Exact copies of all the entries are needed.

=== TASK DATA ===

/-- a support is FLOOR-ANCHORED: some letter of some present cell lies on the floor line `α = c` (`t = 0`). -/
abbrev MConfig.FloorAnchored (C : MConfig) : Prop :=
  (∃ Z ∈ C.lower, ∃ f, OnFloor (Z f)) ∨ ∃ P ∈ C.upper, ∃ f, OnFloor (P f)
/-- `(T_h)` restricted to floor-anchored supports. -/
def SeedB1OddAnchored (h : ℤ) : Prop :=
  ∀ C : MConfig, C.InDiamond h → C.FloorAnchored → C.G1Closed → C.StaticH1 → ¬ C.HasOddFC

/-- **SPAN CONTROL (the reduction the first lemma buys)**: under boost blindness, `(T_h)` is equivalent to its floor-anchored
form — a non-anchored counterexample has all node levels `t ≥ 2` and boosts down by `2` inside `◇_{h-2} ⊆ ◇_h`; iterate on
`min t`. So the only parameter of a counterexample is its SPAN (= top height once anchored). -/
def SpanControl : Prop := StaticH1BoostInvariant → ∀ h : ℤ, SeedB1OddAnchored h ↔ SeedB1OddDiamondG1H1 h

/-- boosts compose additively. -/
theorem boost_boost (Z : MCell) (s s' : ℤ) : (Z.boost s).boost s' = Z.boost (s + s') := by
  funext f
  refine Prod.ext ?_ rfl
  show (Z f).1 + s + s' = (Z f).1 + (s + s')
  ring

/-- the trivial boost. -/
theorem boost_zero (Z : MCell) : Z.boost 0 = Z := by
  funext f
  refine Prod.ext ?_ rfl
  show (Z f).1 + 0 = (Z f).1
  simp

===

--- EXPECTED ANSWER ---
/-- a support is FLOOR-ANCHORED: some letter of some present cell lies on the floor line `α = c` (`t = 0`). -/
abbrev MConfig.FloorAnchored (C : MConfig) : Prop :=
  (∃ Z ∈ C.lower, ∃ f, OnFloor (Z f)) ∨ ∃ P ∈ C.upper, ∃ f, OnFloor (P f)
/-- `(T_h)` restricted to floor-anchored supports. -/
def SeedB1OddAnchored (h : ℤ) : Prop :=
  ∀ C : MConfig, C.InDiamond h → C.FloorAnchored → C.G1Closed → C.StaticH1 → ¬ C.HasOddFC

/-- **SPAN CONTROL (the reduction the first lemma buys)**: under boost blindness, `(T_h)` is equivalent to its floor-anchored
form — a non-anchored counterexample has all node levels `t ≥ 2` and boosts down by `2` inside `◇_{h-2} ⊆ ◇_h`; iterate on
`min t`. So the only parameter of a counterexample is its SPAN (= top height once anchored). -/
def SpanControl : Prop := StaticH1BoostInvariant → ∀ h : ℤ, SeedB1OddAnchored h ↔ SeedB1OddDiamondG1H1 h

/-- boosts compose additively. -/
theorem boost_boost (Z : MCell) (s s' : ℤ) : (Z.boost s).boost s' = Z.boost (s + s') := by
  funext f
  refine Prod.ext ?_ rfl
  show (Z f).1 + s + s' = (Z f).1 + (s + s')
  ring

/-- the trivial boost. -/
theorem boost_zero (Z : MCell) : Z.boost 0 = Z := by
  funext f
  refine Prod.ext ?_ rfl
  show (Z f).1 + 0 = (Z f).1
  simp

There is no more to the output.